Behind the Scenes with Serena Zhao
By Serena Zhao, Principal Security Program Manager
For large, global organizations like Adobe, having robust security measures in place is paramount in protecting our customers and employees against evolving cyber threats. But here’s the catch: it’s not just about having security measures; it’s about making sure everyone knows why security matters. Much like the coxswain of a rowboat, you need to make sure everyone is rowing in the same direction to keep the entire crew both safe and motivated on the waters.
In this blog, we’ll take you Behind the Scenes to meet Serena Zhao, our principal security program manager to learn more about her career journey and efforts in championing a unified security story across internal teams at Adobe.
Tell us about your career journey and background. What initially got you interested in cybersecurity?
I didn’t actually find cybersecurity; cybersecurity found me. Fresh out of college, I started out as a blackbox quality engineer at Adobe, but quickly realized that it wasn’t for me. In the role, however, I had an opportunity to manage some key technical relationships with Apple and Microsoft and drove our transition from PPC to OS X, as well as the initial Window XP certifications for Adobe. I then decided to get a Program Management Professional (PMP) certification to formalize my own program management experience and haven’t looked back. I discovered that I love working with teams to help make their vision a reality.
Within my program management role, I initially worked on improving business process tools until my team got a call and shifted priorities. That’s when my team and I were parachuted into the fascinating world of security in 2012. Since then, I’ve hosted tech talk series in the security space, coordinated summits, and rolled out company-wide security tooling initiatives throughout my tenure.
I’ve been lucky enough to work with amazing teams to get things done. From revamping how we delivered ISO images onto DVDs (yes, there was a time when software companies did stuff like that!) with virus scanning, to establishing a secure code signing process, having a supportive team makes any mission possible. What really keeps me going in security is the shared commitment of those around me to do the right thing for Adobe, our customers, and the broader industry to continuously improve how we secure software and data. It’s the drive that keeps me excited for new challenges ahead.
What do you enjoy most about your current role?
As a principal security program manager, my work involves streamlining communications, which means helping align our security organization internally to share and amplify the security vision across the company. A big part of this endeavor is helping ensure that our product teams understand our security “why’s”. Hosting “tech talk” series is just one of the ways I achieve this goal, fostering a culture where members of our security organization actively share about their latest work and innovations. These channels not only serve as an open forum for internal feedback and discussion; they also allow our security members to engage and educate our product teams and the broader Adobe employee base about top-of-mind security topics.

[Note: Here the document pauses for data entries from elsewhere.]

import Summits.AtomisticToContinuum.FouriersLaw.Theorems.EmbeddedDrudeMourreGreenKuboContinuationHeatableInfrastructure
import Summits.AtomisticToContinuum.FouriersLaw.Theorems.EmbeddedDrudeMourreMourreDissolutionCosineBochner
import Summits.AtomisticToContinuum.FouriersLaw.Theorems.EmbeddedDrudeMourreMourreDissolutionFrameworkReduction
import Summits.AtomisticToContinuum.FouriersLaw.Theorems.EmbeddedDrudeMourreMourreDissolutionGibbsClustering
import HarnessLib

/-!
# `stub_canonicalSpectralMeasure` — registered stub S1 of line `FilterInvariance`
# (card `band-limited-krylov-dimerisation`), crux `EmbeddedDrudeMourre.GreenKuboContinuation`
# (item stmt-AtomisticToContinuum-12597)

Target `Summits/AtomisticToContinuum/FouriersLaw/Theorems/EmbeddedDrudeMourreGreenKuboContinuationCanonicalSpectralMeasure.lean`
(`ledger propose --supports stmt-AtomisticToContinuum-12597`). The theorem name and signature of
`stub_canonicalSpectralMeasure` are REGISTERED and stay verbatim.

## Content

For the pinned anharmonic chain `P = pinnedChain ω₂ lam β γ` (all four parameters `> 0`) there is
ONE infinite-volume dynamics `D` with `D.carrier = bmGood P` (the Buttà–Marchioro flow) such that at
every `T > 0` some DLR Gibbs state `μ` is shift-invariant, preserved by `D`, has absolutely
convergent summed current autocorrelation `C(t) = D.currentCorrelation μ t`, and `C` is the cosine
transform of a finite EVEN measure `σ` on `ℝ`: `C(t) = ∫ cos(ωt) dσ(ω)`.

## Proof (pure assembly of landed infrastructure)

1. The all-temperature symmetric framework of the sibling crux `MourreDissolution`
   (`symmetricFramework_of_clustering` fed with the landed `stub_gibbsClustering`): one `D` with
   carrier `bmGood` and, at every `T > 0`, Doyon's zero-wavenumber data `Z` with `Z.μ` a DLR state
   at `T`, momentum-reversal symmetry and a strongly continuous Koopman group `U_t` on `ℋ₀`.
2. `μ := Z.μ`: shift invariance is the field `measurePreserving_shift 1` (`chainShift 1 = shift`),
   `D.PreservesMeasure μ` and absolute convergence are the `ZeroWavenumberData` API.
3. `C(t) = ⟪[J], U_t [J]⟫₀` (`inner_currentClass_koopman_eq_currentCorrelation'`): continuous
   (strong continuity), even (`currentCorrelation_neg`) and of positive type
   (`sum_mul_currentCorrelation_nonneg`, `‖Σ cᵢ U_{τᵢ} [J]‖² ≥ 0`).
4. The cosine Bochner theorem (`stub_cosineBochner`) gives a finite `σ₀` with
   `C(t) = ∫ cos(ωt) dσ₀`; its symmetrisation `σ := ½(σ₀ + σ₀ ∘ (-)⁻¹)` is finite, even, and has the
   same cosine transform (`exists_even_measure_integral_cos_eq`).
-/

noncomputable section

namespace Summit.AtomisticToContinuum.FouriersLaw.Theorems.GreenKuboContinuation.BandLimitedKrylov

open Filter Topology MeasureTheory Set
open Literature.MathematicalPhysics.KineticTheory.HeatConduction

section Symmetrisation

open scoped NNReal

/-- **Symmetrisation of a spectral measure.** For a finite measure `σ` on `ℝ` the measure
`σ' := ½ (σ + σ ∘ (ω ↦ -ω)⁻¹)` is finite, even (`σ' ∘ (ω ↦ -ω)⁻¹ = σ'`), and has the same cosine
transform: `∫ cos(ωt) dσ' = ∫ cos(ωt) dσ` (because `cos(-ωt) = cos(ωt)`). [folklore] -/
theorem exists_even_measure_integral_cos_eq (σ : Measure ℝ) [IsFiniteMeasure σ] :
    ∃ σ' : Measure ℝ, IsFiniteMeasure σ' ∧ σ'.map (fun ω : ℝ => -ω) = σ' ∧
      ∀ t : ℝ, ∫ ω, Real.cos (ω * t) ∂σ' = ∫ ω, Real.cos (ω * t) ∂σ := by
  have hme : Measurable (fun ω : ℝ => -ω) := measurable_neg
  have hemb : MeasurableEmbedding (fun ω : ℝ => -ω) := (Homeomorph.neg ℝ).measurableEmbedding
  have hinv : (fun ω : ℝ => -ω) ∘ (fun ω : ℝ => -ω) = id := by
    funext ω
    simp
  refine ⟨(2⁻¹ : ℝ≥0) • (σ + σ.map (fun ω : ℝ => -ω)), inferInstance, ?_, fun t => ?_⟩
  · rw [Measure.map_smul, Measure.map_add _ _ hme, Measure.map_map hme hme, hinv, Measure.map_id,
      add_comm]
  · have hint : ∀ μ : Measure ℝ, IsFiniteMeasure μ → Integrable (fun ω : ℝ => Real.cos (ω * t)) μ := by
      intro μ _
      refine (integrable_const (1 : ℝ)).mono' (by fun_prop) (ae_of_all _ fun ω => ?_)
      rw [Real.norm_eq_abs]
      exact Real.abs_cos_le_one _
    rw [integral_smul_nnreal_measure, integral_add_measure (hint σ inferInstance)
      (hint _ inferInstance), hemb.integral_map]
    simp only [neg_mul, Real.cos_neg]
    rw [NNReal.smul_def, smul_eq_mul]
    push_cast
    ring

end Symmetrisation

section PositiveType

open scoped InnerProductSpace

/-- **The summed current autocorrelation of Doyon's zero-wavenumber data is a cosine transform of a
finite even measure.** If `Z` has momentum-reversal symmetry and a strongly continuous Koopman
group, then `C(t) = D.currentCorrelation Z.μ t = ⟪[J], U_t [J]⟫₀` is continuous, even and of
positive type, so by the cosine Bochner theorem and symmetrisation `C(t) = ∫ cos(ωt) dσ(ω)` for a
finite measure `σ` with `σ ∘ (ω ↦ -ω)⁻¹ = σ`. [folklore] -/
theorem exists_even_spectralMeasure_of_zeroWavenumberData {P : OscillatorChain}
    {D : InfiniteChainDynamics P} (Z : ZeroWavenumberData P D) (hRev : Z.HasMomentumReversal)
    (hsc : ∀ ψ : ZeroWavenumberSpace Z, Continuous fun t : ℝ => Z.koopman t ψ) :
    ∃ σ : Measure ℝ, IsFiniteMeasure σ ∧ σ.map (fun ω : ℝ => -ω) = σ ∧
      ∀ t : ℝ, D.currentCorrelation Z.μ t = ∫ ω, Real.cos (ω * t) ∂σ := by
  -- continuity: `C(t) = ⟪[J], U_t [J]⟫₀` with `t ↦ U_t [J]` continuous
  have hcont : Continuous (D.currentCorrelation Z.μ) := by
    have h : Continuous fun t : ℝ => ⟪Z.currentClass, Z.koopman t Z.currentClass⟫_ℝ :=
      continuous_const.inner (hsc Z.currentClass)
    exact h.congr fun t => Z.inner_currentClass_koopman_eq_currentCorrelation' hRev t
  -- evenness and positive type (orthogonality of `U_t` on the real Hilbert space `ℋ₀`)
  have heven : ∀ t : ℝ, D.currentCorrelation Z.μ (-t) = D.currentCorrelation Z.μ t :=
    Z.currentCorrelation_neg hRev
  have hpsd : ∀ (n : ℕ) (c τ : Fin n → ℝ),
      0 ≤ ∑ i, ∑ j, c i * c j * D.currentCorrelation Z.μ (τ j - τ i) :=
    fun n c τ => Z.sum_mul_currentCorrelation_nonneg hRev Finset.univ c τ
  -- cosine Bochner theorem, then symmetrise
  obtain ⟨σ₀, hσ₀, hcos⟩ :=
    Summit.AtomisticToContinuum.FouriersLaw.Theorems.MourreDissolution.stub_cosineBochner
      (D.currentCorrelation Z.μ) hcont heven hpsd
  haveI : IsFiniteMeasure σ₀ := hσ₀
  obtain ⟨σ, hσ, hσeven, hσcos⟩ := exists_even_measure_integral_cos_eq σ₀
  refine ⟨σ, hσ, hσeven, fun t => ?_⟩
  rw [hσcos t]
  exact hcos t

end PositiveType

/-- **S1 `stub_canonicalSpectralMeasure`.** For `P = pinnedChain ω₂ lam β γ` (all `> 0`) there is ONE dynamics
`D` with `D.carrier = bmGood P` (the Buttà–Marchioro flow) such that at every `T > 0` some DLR Gibbs state `μ`
is shift-invariant, preserved by `D`, with absolutely convergent summed current autocorrelation, and the
autocorrelation is the cosine transform of a finite EVEN measure `σ` on `ℝ`:
`C_{D,μ}(t) = ∫ cos(ωt) dσ(ω)` (the all-temperature symmetric framework
`symmetricFramework_of_clustering` + `stub_gibbsClustering` of the sibling crux `MourreDissolution`:
Doyon's zero-wavenumber data `Z` with momentum reversal and a strongly continuous Koopman group;
`μ := Z.μ`; positive type via the orthogonal Koopman group; cosine Bochner theorem
`stub_cosineBochner`; symmetrisation `σ ↦ ½(σ + σ∘(-))` for evenness). [folklore] -/
theorem stub_canonicalSpectralMeasure :
    ∀ ω₂ lam β γ : ℝ, 0 < ω₂ → 0 < lam → 0 < β → 0 < γ →
      ∃ D : InfiniteChainDynamics (pinnedChain ω₂ lam β γ),
        D.carrier = (pinnedChain ω₂ lam β γ).bmGood ∧
        ∀ T : ℝ, 0 < T → ∃ (μ : Measure ChainConfig) (σ : Measure ℝ),
          (pinnedChain ω₂ lam β γ).IsChainGibbsMeasure T μ ∧ IsShiftInvariant μ ∧
          D.PreservesMeasure μ ∧ (∀ t : ℝ, D.HasAbsConvergentCorrelation μ t) ∧
          IsFiniteMeasure σ ∧ σ.map (fun ω : ℝ => -ω) = σ ∧
          ∀ t : ℝ, D.currentCorrelation μ t = ∫ ω, Real.cos (ω * t) ∂σ := by
  intro ω₂ lam β γ hω hl hβ hγ
  -- 1. the all-temperature symmetric framework: one dynamics `D`, and `Z` at every `T > 0`
  obtain ⟨D, hDcar, hfam⟩ :=
    Summit.AtomisticToContinuum.FouriersLaw.Theorems.MourreDissolution.symmetricFramework_of_clustering
      Summit.AtomisticToContinuum.FouriersLaw.Theorems.MourreDissolution.stub_gibbsClustering
      ω₂ lam β γ hω hl hβ hγ
  refine ⟨D, hDcar, fun T hT => ?_⟩
  obtain ⟨Z, hG, -, hRev, -, -, -, hsc⟩ := hfam T hT
  -- 2.–4. the state `Z.μ` and its even spectral measure
  have hmean : ∫ σ, (pinnedChain ω₂ lam β γ).bondCurrentZ σ 0 ∂Z.μ = 0 :=
    Z.integral_bondCurrent_eq_zero hRev
  obtain ⟨σ, hσ, hσeven, hcos⟩ := exists_even_spectralMeasure_of_zeroWavenumberData Z hRev hsc
  refine ⟨Z.μ, σ, hG, ?_, Z.preservesMeasure, fun t => Z.hasAbsConvergentCorrelation hmean t, hσ,
    hσeven, hcos⟩
  -- shift invariance: `chainShift 1 = shift` preserves `Z.μ`
  exact (Z.measurePreserving_shift 1).map_eq

end Summit.AtomisticToContinuum.FouriersLaw.Theorems.GreenKuboContinuation.BandLimitedKrylov

end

All our teams are working on such fascinating projects every day, and I love being able to build bridges and connecting our security team with partners and groups. Building relationships and security mindsets across the company is important because security isn’t something that is meant to be imposed onto people as an afterthought. It’s integral to every decision made by our employees, especially on the frontlines. For our engineers, it’s how they design and code, what languages and tools they deploy, how they set up access, and thinking about what links to trust that ultimately influences real security outcomes.
What is your favorite part about working at Adobe?
That Adobe cares. From setting science-based targets to reduce carbon emissions, to sharing cybersecurity resources with the rest of the community, I truly believe Adobe wants to serve the communities we live and work in, giving employees the opportunity to make a difference in ways that matter most to them.
For example, I have the opportunity of managing our team’s relationship with the Cyberpeace Institute, a non-governmental organization (NGO) that connects other humanitarian NGOs to volunteer cybersecurity experts who provide ongoing guidance to help prevent cyberattacks. This partnership gives our security team opportunities to leverage their skills to help make meaningful, real-world impact. I also serve as the security liaison for our internship program, where I help define the experience for both our hiring managers and our interns. My efforts here will help foster the next generation of cybersecurity talent and bridge the looming cybersecurity skills gap that exists today.
I am also an active participant in Adobe’s Sustainability community, where I encourage people to share tips on how to electrify your home, move to greener lifestyles, and how to invest to enable a low-carbon economy.
What is one piece of advice you would give to someone interested in pursuing a career in cybersecurity?
Don’t be afraid to ask questions! The cybersecurity space changes every day with new technology, new tools, new people, and new thinking. You have to push yourself to always be learning, and I am thankful to all the people I’ve met who’ve shared their ideas, thoughts, and pointers with me.
Also, if cybersecurity is something that interests you, but coding does not, feel free to explore other facets of security — policy, program management, marketing, communications, compliance, and more. You don’t have to be a hacker to work in security!
Finally, what is one thing people would be surprised to know about you?
I am a seasoned Scout Volunteer with BSA Scout Troop 390 and T2390 in San Jose, California. Although I am a total indoor cat, for my kids, I have been camping, hiking, and trying to make peace with bugs. My time spent corralling scouts to cultivate leadership skills and empowering my teams at work to help realize their vision have mutually enriched each other.